Media: China owns very little farmland in US
Lawmakers seeking to erect high walls around plots, a move sparking concern

Fears of China buying up land in the United States have been grabbing headlines for quite a while despite the fact that China owns very little land in the country.
Since 2017, a company called Flannery Associates has been buying large plots of land in an agricultural region nearly 100 kilometers northeast of San Francisco near Travis Air Force Base, spending more than $800 million.
Unfamiliar with the firm, local people and some lawmakers speculated that it might be the Chinese buying the land with "potential to harm US security".
However, court documents revealed recently the land was purchased by a group of wealthy Silicon Valley investors, including the co-founders of LinkedIn and Stripe, along with other billionaire venture capitalists.
Despite the small acreage of agricultural land purchased by Chinese interests, fears and rumors of China buying up US land have prompted legislative moves from state legislatures to the federal government.
By the end of May, at least 33 US states had introduced some form of alien land and property bill to exclude Chinese from purchasing land or even homes. While some bills died, at least 12 states passed them into law.
At the federal level, the Senate voted in late July to block businesses based in China, Russia, the Democratic People's Republic of Korea and Iran from purchasing farmland in the US out of so-called concerns that Chinese entities are creating a national security risk by acquiring swaths of US farmland, with some near sensitive sites.
However, an extensive review by NBC News of thousands of documents filed with the US Department of Agriculture, or USDA, confirmed previous reports that the total amount of US agricultural land owned by Chinese interests is less than 1 percent of foreign-owned land.
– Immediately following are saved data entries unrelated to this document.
import Mathlib
import Summits.PneNP.PneNP.Theorems.OverlapGapAlgebraNoStableSection

/-!
# Route OverlapGapAlgebra, crux `SearchHardWindow` (stmt-PneNP-2460): the MACRO-STEP path —
# decomposition `MacroStableValid ⊆ IndepBad ∪ OgpBad`

The Bresler–Huang interpolation path of the crux `NoStableSection` (stmt-PneNP-2462, PROVED by the
line `DartGame`) checks a section `g` at all `k·(m k)+1` splice points. This file starts the proof of
the MACRO-STEP variant: `g` is required to be `ν`-valid only at the CHECKPOINTS `q = i·L`
(`i ≤ ⌈m/L⌉·k`, any block length `L ≥ 1`) of every sweep, and `η n`-stable between CONSECUTIVE
checkpoints. The ladder extraction of Bresler–Huang Prop. 4.6 (the abstract `stub_ladderExtraction`
of the `DartGame` line) reads the outputs of `g` only where it is told to, so it runs verbatim on the
coarse path `t' ↦ g (instAt Ψ (lin t'))`, `lin t' = (t'/b)·(m k) + min((t' mod b)·L, m k)`,
`b = ⌈m/L⌉·k` checkpoints per sweep, window `W := b`; one window on the coarse clock is exactly one
sweep (`lin (t' + b) = lin t' + m k`), which is what `S_indep` needs.

**Theorem (`mns_ogpBad_of_macro`).** If `g` is `ν`-valid at all checkpoints and `η n`-stable between
consecutive checkpoints of the path `Ψ`, and `Ψ ∉ IndepBad g ν bp`, then `Ψ ∈ OgpBad` — with the SAME
events `IndepBad`, `OgpBad` of the `DartGame` line, whose counts are already bounded in the tree.
(`…MacroCount.lean` and `…MacroNoStableSection.lean` finish: the macro event has probability
`≤ e^{-cn}` uniformly in `L`.) Purpose: with checkpoints every `L` literals the scan correlation
inequality pays `p^{k²m/L}` instead of `p^{k²m}` for the success probability `p`, which is what turns
the constant-probability low-degree hardness of `…ConstLowDegree.lean` into VANISHING success.

References: G. Bresler, B. Huang, FOCS 2021 / arXiv:2106.02129, Prop. 4.6 [BreslerHuang2022].
-/

namespace Summit.PneNP.PneNP.Theorems

set_option linter.dupNamespace false -- `Summit.PneNP.PneNP.…`: summit = sub-problem (D-0017)

open Finset Real
open Summit.PneNP.PneNP.Cruxes.NoStableSection.DartGame

section MacroPath

variable {k m n : ℕ}

/-! ### Splice points beyond the end of a sweep -/

/-- Beyond the end of a sweep the splice point is frozen at `Ψ (r+1)`. -/
theorem mns_splice_of_ge (Ψ : PathSp k m n) (r : Fin k) {q : ℕ} (hq : m * k ≤ q) :
    splice Ψ r q = Ψ r.succ := by
  funext a b
  have ha := a.isLt
  have hb := b.isLt
  have h : (a : ℕ) * k + b < q := by
    calc (a : ℕ) * k + b < (a : ℕ) * k + k := by omega
      _ = ((a : ℕ) + 1) * k := by ring
      _ ≤ m * k := Nat.mul_le_mul_right k ha
      _ ≤ q := hq
  simp [splice, h]

/-- Truncating the offset at `m k` does not change the splice point. -/
theorem mns_splice_min (Ψ : PathSp k m n) (r : Fin k) (q : ℕ) :
    splice Ψ r (min q (m * k)) = splice Ψ r q := by
  rcases le_total q (m * k) with h | h
  · rw [min_eq_left h]
  · rw [min_eq_right h, splice_full, mns_splice_of_ge Ψ r h]

/-! ### The coarse clock -/

/-- The coarse clock: checkpoint index `t' = β·b + i` (`i ≤ b`) is linear time
`β·(m k) + min(i·L, m k)`. -/
theorem mns_lin_rep {b L : ℕ} (hb : 0 < b) (hbL : m * k ≤ b * L) (β i : ℕ) (hi : i ≤ b) :
    (β * b + i) / b * (m * k) + min ((β * b + i) % b * L) (m * k) =
      β * (m * k) + min (i * L) (m * k) := by
  rcases lt_or_eq_of_le hi with hlt | rfl
  · have h1 : (β * b + i) / b = β := by
      rw [Nat.add_comm, Nat.add_mul_div_right _ _ hb, Nat.div_eq_of_lt hlt, Nat.zero_add]
    have h2 : (β * b + i) % b = i := by
      rw [Nat.add_comm, Nat.add_mul_mod_self_right, Nat.mod_eq_of_lt hlt]
    rw [h1, h2]
  · have h1 : (β * i + i) / i = β + 1 := by
      rw [show β * i + i = (β + 1) * i by ring, Nat.mul_div_cancel _ hb]
    have h2 : (β * i + i) % i = 0 := by
      rw [show β * i + i = (β + 1) * i by ring, Nat.mul_mod_left]
    rw [h1, h2, Nat.zero_mul, min_eq_left (Nat.zero_le _), min_eq_right hbL]
    ring

/-- **The decomposition for the macro-step path** (Bresler–Huang Prop. 4.6 on the coarse clock).
Let `L ≥ 1`, `b = ⌈m/L⌉·k`. If the section `g` is `ν`-valid at every checkpoint `splice Ψ r (i·L)`,
`i ≤ b`, of every sweep `r`, moves by `≤ η n` between consecutive checkpoints, and `Ψ ∉ IndepBad`,
then `Ψ ∈ OgpBad`: the abstract ladder extraction `stub_ladderExtraction` with window `W := b` applied
to the coarse path `t' ↦ g (instAt Ψ (lin t'))` and the potential
`h R ℓ v = condEnt (withRung R ℓ v) ℓ` (zero on repeats, `h₂(η)`-Lipschitz per coarse step by
`stub_entropyToolkit`); one coarse window is one sweep, so the jump hypothesis is `¬ IndepBad`.
[BreslerHuang2022, Prop. 4.6] -/
theorem mns_ogpBad_of_macro (hk : 1 ≤ k) (hm : 1 ≤ m) {L : ℕ} (hL : 1 ≤ L)
    {η ν bm bp : ℝ} (hη : 0 ≤ η) (hη2 : η ≤ 1 / 2) (hbm : 0 ≤ bm)
    (hwin : Real.binEntropy η ≤ bp - bm) {g : Inst m k n → Fin n → Bool} {Ψ : PathSp k m n}
    (hval : ∀ r : Fin k, ∀ i ≤ (m + L - 1) / L * k,
      (violCount (g (splice Ψ r (i * L))) (splice Ψ r (i * L)) : ℝ) ≤ ν * m)
    (hstab : ∀ r : Fin k, ∀ i < (m + L - 1) / L * k,
      (hammingDist (g (splice Ψ r (i * L))) (g (splice Ψ r ((i + 1) * L))) : ℝ) ≤ η * n)
    (hI : ¬ IndepBad g ν bp Ψ) : OgpBad k m n ν bm bp Ψ := by
  classical
  -- the block bookkeeping
  set m' : ℕ := (m + L - 1) / L with hm'
  set b : ℕ := m' * k with hbdef
  have hL0 : 0 < L := hL
  have hm'1 : 1 ≤ m' := by
    rw [hm']
    exact (Nat.le_div_iff_mul_le hL0).2 (by omega)
  have hm'L : m ≤ m' * L := by
    rw [hm']
    have h := Nat.div_add_mod (m + L - 1) L
    have h2 : (m + L - 1) % L < L := Nat.mod_lt _ hL0
    have h3 : L * ((m + L - 1) / L) = (m + L - 1) / L * L := Nat.mul_comm _ _
    omega
  have hb : 0 < b := Nat.mul_pos (by omega) (by omega)
  have hbL : m * k ≤ b * L := by
    calc m * k ≤ m' * L * k := Nat.mul_le_mul_right k hm'L
      _ = b * L := by rw [hbdef]; ring
  have hW : 0 < m * k := Nat.mul_pos (by omega) (by omega)
  -- the coarse clock and the coarse path
  set lin : ℕ → ℕ := fun t' => t' / b * (m * k) + min (t' % b * L) (m * k) with hlin
  have hlin_rep : ∀ β i, i ≤ b → lin (β * b + i) = β * (m * k) + min (i * L) (m * k) :=
    fun β i hi => mns_lin_rep hb hbL β i hi
  -- every index is `β b + i` with `i < b`
  have hdecomp : ∀ t' : ℕ, ∃ β i, i < b ∧ t' = β * b + i := fun t' =>
    ⟨t' / b, t' % b, Nat.mod_lt _ hb, by rw [Nat.mul_comm, Nat.div_add_mod]⟩
  have hlin_succ : ∀ β i, i < b → lin (β * b + i + 1) = β * (m * k) + min ((i + 1) * L) (m * k) := by
    intro β i hi
    rw [add_assoc]
    exact hlin_rep β (i + 1) hi
  have hlin_mono : Monotone lin := by
    refine monotone_nat_of_le_succ fun t' => ?_
    obtain ⟨β, i, hi, rfl⟩ := hdecomp t'
    rw [hlin_rep β i hi.le, hlin_succ β i hi]
    exact Nat.add_le_add_left (min_le_min_right _ (Nat.mul_le_mul_right L (Nat.le_succ i))) _
  have hlin_add : ∀ t', lin (t' + b) = lin t' + m * k := by
    intro t'
    obtain ⟨β, i, hi, rfl⟩ := hdecomp t'
    rw [show β * b + i + b = (β + 1) * b + i by ring, hlin_rep (β + 1) i hi.le, hlin_rep β i hi.le]
    ring
  have hlin_kb : lin (k * b) = k * (m * k) := by
    have := hlin_rep k 0 (Nat.zero_le _)
    rw [Nat.add_zero, Nat.zero_mul, min_eq_left (Nat.zero_le _), Nat.add_zero] at this
    exact this
  have hlin_le : ∀ t' ≤ k * b, lin t' ≤ k * (m * k) := fun t' ht' =>
    (hlin_mono ht').trans hlin_kb.le
  -- the instances read on the coarse clock are checkpoints
  have hinst : ∀ β i, β < k → i ≤ b → ∀ hβ : β < k,
      instAt Ψ (lin (β * b + i)) = splice Ψ ⟨β, hβ⟩ (i * L) := by
    intro β i _ hi hβ
    rw [hlin_rep β i hi, instAt_eq_splice Ψ ⟨β, hβ⟩ (min_le_right _ _), mns_splice_min]
  -- validity at every coarse time `t' ≤ k b`
  have hvalid : ∀ t' ≤ k * b,
      (violCount (g (instAt Ψ (lin t'))) (instAt Ψ (lin t')) : ℝ) ≤ ν * m := by
    intro t' ht'
    rcases lt_or_eq_of_le ht' with hlt | rfl
    · obtain ⟨β, i, hi, rfl⟩ := hdecomp t'
      have hβ : β < k := by
        by_contra hβ
        push Not at hβ
        have : k * b ≤ β * b := Nat.mul_le_mul_right b hβ
        omega
      rw [hinst β i hβ hi.le hβ]
      exact hval ⟨β, hβ⟩ i hi.le
    · -- the endpoint: `lin (k b) = k (m k)`, read as checkpoint `b` of the last sweep
      have hk1 : k - 1 < k := by omega
      have heq : k * b = (k - 1) * b + b := by
        rw [show k * b = (k - 1 + 1) * b by rw [Nat.sub_add_cancel hk]]; ring
      rw [heq, hinst (k - 1) b hk1 le_rfl hk1]
      exact hval ⟨k - 1, hk1⟩ b le_rfl
  -- stability along the coarse clock
  have hstable : ∀ t' < k * b,
      (hammingDist (g (instAt Ψ (lin t'))) (g (instAt Ψ (lin (t' + 1)))) : ℝ) ≤ η * n := by
    intro t' ht'
    obtain ⟨β, i, hi, rfl⟩ := hdecomp t'
    have hβ : β < k := by
      by_contra hβ
      push Not at hβ
      have : k * b ≤ β * b := Nat.mul_le_mul_right b hβ
      omega
    rw [hinst β i hβ hi.le hβ, hlin_succ β i hi, instAt_eq_splice Ψ ⟨β, hβ⟩ (min_le_right _ _),
      mns_splice_min]
    exact hstab ⟨β, hβ⟩ i hi
  -- the data of the abstract extraction
  set x : ℕ → (Fin n → Bool) := fun t' => g (instAt Ψ (lin t')) with hx
  set hpot : (ℕ → (Fin n → Bool)) → ℕ → (Fin n → Bool) → ℝ :=
    fun R ℓ v => condEnt (withRung R ℓ v) ℓ with hhpot
  have hB : EntropyToolkit := stub_entropyToolkit
  -- Lipschitz step
  have hlip : ∀ (R : ℕ → Fin n → Bool) (ℓ t' : ℕ), t' < k * b →
      |hpot R ℓ (x (t' + 1)) - hpot R ℓ (x t')| ≤ Real.binEntropy η := by
    intro R ℓ t' ht'
    have hd := hstable t' ht'
    rcases Nat.eq_zero_or_pos n with hn | hn
    · subst hn
      have : x (t' + 1) = x t' := funext fun i => i.elim0
      rw [this, sub_self, abs_zero]
      exact Real.binEntropy_nonneg hη (by linarith)
    have hnr : (0 : ℝ) < n := by exact_mod_cast hn
    have hdn : (hammingDist (x (t' + 1)) (x t') : ℝ) / n ≤ η := by
      rw [div_le_iff₀ hnr, hammingDist_comm]; exact hd
    have hd2 : (hammingDist (x (t' + 1)) (x t') : ℝ) ≤ n / 2 := by
      rw [hammingDist_comm]
      calc (hammingDist (x t') (x (t' + 1)) : ℝ) ≤ η * n := hd
        _ ≤ 1 / 2 * n := mul_le_mul_of_nonneg_right hη2 hnr.le
        _ = n / 2 := by ring
    calc |hpot R ℓ (x (t' + 1)) - hpot R ℓ (x t')|
        ≤ Real.binEntropy ((hammingDist (x (t' + 1)) (x t') : ℝ) / n) := hB.2 n ℓ R _ _ hd2
      _ ≤ Real.binEntropy η := by
          refine Real.binEntropy_strictMonoOn.monotoneOn ⟨by positivity, ?_⟩ ⟨hη, ?_⟩ hdn
          · exact hdn.trans (by linarith)
          · linarith
  -- the jump one coarse window (= one sweep) later (`S_indep`)
  have hjump : ∀ (ℓ : ℕ) (ts : ℕ → ℕ) (t' : ℕ), 1 ≤ ℓ → ℓ ≤ k → (∀ j < ℓ, ts j + b ≤ t') →
      t' ≤ k * b → bp < hpot (fun j => x (ts j)) ℓ (x t') := by
    intro ℓ ts t' _ hℓk hts ht'
    by_contra hle
    push Not at hle
    apply hI
    refine ⟨⟨ℓ, Nat.lt_succ_of_le hℓk⟩, lin t', fun j => lin (ts j), x t', hlin_le t' ht',
      fun j => ?_, hvalid t' ht', ?_⟩
    · calc lin (ts j) + m * k = lin (ts j + b) := (hlin_add _).symm
        _ ≤ lin t' := hlin_mono (hts j j.isLt)
    · have hR : withRung (seqOf fun j : Fin ℓ => g (instAt Ψ (lin (ts j)))) ℓ (x t') =
          withRung (fun j => x (ts j)) ℓ (x t') :=
        withRung_congr (fun j hj => by rw [seqOf_apply_lt _ hj]) _
      simpa [hhpot, hR] using hle
  -- run the extraction on the coarse clock, window `b`
  obtain ⟨ts, hts0, hgap, hrung⟩ := stub_ladderExtraction (Fin n → Bool) k b x hpot
    (Real.binEntropy η) bm bp hb hbm hwin (fun R R' ℓ v hRR' => condEnt_withRung_congr hRR' v)
    (fun R ℓ v hv => hB.1 n ℓ R v hv) hlip hjump
  -- coarse times are bounded by `ℓ · b`
  have hbound : ∀ ℓ ≤ k, ts ℓ ≤ ℓ * b := by
    intro ℓ hℓ
    induction ℓ with
    | zero => simp [hts0]
    | succ ℓ ih =>
      calc ts (ℓ + 1) ≤ ts ℓ + b := (hgap ℓ (by omega)).2
        _ ≤ ℓ * b + b := Nat.add_le_add_right (ih (by omega)) _
        _ = (ℓ + 1) * b := by ring
  have hmono : ∀ i j, i ≤ j → j ≤ k → ts i ≤ ts j := by
    intro i j hij hjk
    induction j with
    | zero => simp [Nat.le_zero.1 hij]
    | succ j ih =>
      rcases Nat.lt_or_eq_of_le hij with h | h
      · exact (ih (Nat.lt_succ_iff.1 h) (by omega)).trans (hgap j (by omega)).1.le
      · rw [h]
  refine ⟨fun ℓ => lin (ts ℓ), fun ℓ => x (ts ℓ), ?_, ?_, ?_, ?_⟩
  · intro i j hij
    exact hlin_mono (hmono i j hij (Nat.lt_succ_iff.1 j.isLt))
  · simpa using hlin_le _ ((hbound k le_rfl).trans_eq rfl)
  · intro ℓ
    exact hvalid _ ((hbound ℓ (Nat.lt_succ_iff.1 ℓ.isLt)).trans
      (Nat.mul_le_mul_right _ (Nat.lt_succ_iff.1 ℓ.isLt)))
  · intro ℓ hℓ1
    have hℓk : (ℓ : ℕ) ≤ k := Nat.lt_succ_iff.1 ℓ.isLt
    have hmem := hrung ℓ hℓ1 hℓk
    have hY : condEnt (seqOf fun ℓ' : Fin (k + 1) => x (ts ℓ')) ℓ =
        hpot (fun j => x (ts j)) ℓ (x (ts ℓ)) := by
      simp only [hhpot]
      refine condEnt_congr fun j hj => ?_
      rw [seqOf_apply_lt _ (by omega : j < k + 1)]
      rcases Nat.lt_or_eq_of_le hj with hj' | rfl
      · rw [withRung_of_lt _ _ _ hj']
      · rw [withRung_self]
    rw [hY]
    exact hmem

end MacroPath

end Summit.PneNP.PneNP.Theorems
In total, the Chinese ownership is rather minuscule at less than 0.03 percent of total US agricultural land of 1.3 billion acres (526 million hectares).
The review also found that very few purchases were made by Chinese buyers in the past year and a half. In purchases in 35 states reviewed by NBC News, USDA data showed 11 purchases by Chinese entities, with total acreage below 1,400 from Jan 1,2022, to June 30, 2023.
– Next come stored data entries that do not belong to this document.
/-- [folklore] CONSISTENCY WITH ROUTE P2's COVERING FAMILIES: the support `{Z₁,…,Zₙ}` of a tuple localizing at `X` is a
member of `DomainGeometry.clus X` (the Kotecký–Preiss index set of `ClusterRep.outB`; the Mayer identity regroups (2.13)'s
tuples by their supports — that regrouping itself is not performed here). -/
theorem support_mem_clus (G : DomainGeometry C Cube) (labels : C.Dom → Finset J) {k : ℕ} {i : CanonIdx C J}
    {X : C.Dom} (h : (canonical G labels).Rel k i X) : Finset.univ.image i.2.1 ∈ G.clus X := by
  obtain ⟨hX, hsc, hcov, -⟩ := h
  rw [DomainGeometry.mem_clus]
  refine ⟨fun Z hZ => ?_, by rw [Finset.image_biUnion]; exact hcov⟩
  obtain ⟨m, -, rfl⟩ := Finset.mem_image.1 hZ
  exact (G.mem_level _ _).2 ((hsc m).trans hX.symm)

end TermIndexing

/-! ## §3 The Ursell terms and the output functional `out := ∑'` -/

section Terms

variable {C : Carriers} {ι P J Op Hist : Type*} (𝒯 : TermIndexing C ι P J) (inc : P → P → Prop) [DecidableRel inc]
  (act : P → J → Op → Hist → ℂ)

/-- [folklore] The combinatorial coefficient `((n+1)!)⁻¹ ρᵀ(Z₀,…,Zₙ)` of the index `i` ((2.13)'s `1/n!` and ρᵀ). -/
def coeff (i : ι) : ℂ := ((Nat.factorial (𝒯.len i + 1) : ℂ))⁻¹ * (rhoT inc (𝒯.poly i) : ℂ)

/-- [folklore] **THE TERM** `T k i o h X`: zero unless the tuple of `i` localizes at `X` at step `k`; otherwise the
coefficient times the product of the factors' activity terms read at the SAME two-species input `(o, h)` — one functional
for both runs (design RULE R1; [Balaban1988RG2Cluster] p. 3 (1.5)). -/
def term (k : ℕ) (i : ι) (o : Op) (h : Hist) (X : C.Dom) : ℂ :=
  if 𝒯.Rel k i X then coeff 𝒯 inc i * ∏ m, act (𝒯.poly i m) (𝒯.lab i m) o h else 0

/-- [folklore] **THE OUTPUT FUNCTIONAL** `out k o h X := ∑' i, T k i o h X` — (2.13) multiplied out over the resummed terms
of the activities, as an unconditional sum (junk `0` where not summable: summability on the class is row O1-d3's `TermRep`,
fed by the displayed `TermBound`∕`TermBudget`). -/
noncomputable def out (k : ℕ) (o : Op) (h : Hist) (X : C.Dom) : ℂ := ∑' i, term 𝒯 inc act k i o h X

/-- [folklore] Off the localization relation the term vanishes. -/
theorem term_of_not_rel {k : ℕ} {i : ι} {X : C.Dom} (h : ¬ 𝒯.Rel k i X) (o : Op) (hh : Hist) :
    term 𝒯 inc act k i o hh X = 0 := if_neg h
Some notable purchases made by Chinese entities include 186 acres that Smithfield Foods purchased in 2022 and 2023 in Missouri and North Carolina. The company was acquired by a Chinese firm in 2013 and owns about 128,000 acres of US land.
'Not one of them'
"There are important issues to be addressed between the US and China," Jim Monroe, Smithfield's vice-president of corporate affairs, told NBC News. "Ownership of US agricultural land is not one of them."
Another China-acquired company, Syngenta Group, filed a report that it bought a total of 772 acres across Iowa, Florida and California. However, those purchases had already been reported to the USDA when they were made under the company's former owner, a Swiss company. Syngenta was bought by a Chinese company in 2017.
Saswato Das, a spokesman for Syngenta, told NBC News that the company owns or leases a total of 6,000 acres in the US, and a significant portion of it is being used for research as required by the USDA and the Environmental Protection Agency.
Fufeng USA, a company located in Hong Kong, bought 365 acres in North Dakota but didn't disclose its purchases to the USDA until it became news. Its proximity to Grand Forks Air Force Base raised an alarm in Washington. The size of the land is less than a quarter of the average size of a family farm in North Dakota.
Eric Chutorash, COO of Fufeng USA, dismissed concerns that the plant could be used to spy on the Air Force base. "I can't imagine anyone that we hire that's going to even do that," he told NBC News.
Nevertheless, development of the Fufeng plant was stopped by local, state and federal officials.
The review showed that roughly 3.1 percent, or 400 million acres of US agricultural land, is owned by foreign entities, about half of which is forest.
Canadian interests rank No 1 with the ownership of about one-third of all foreign-owned agricultural land in the US.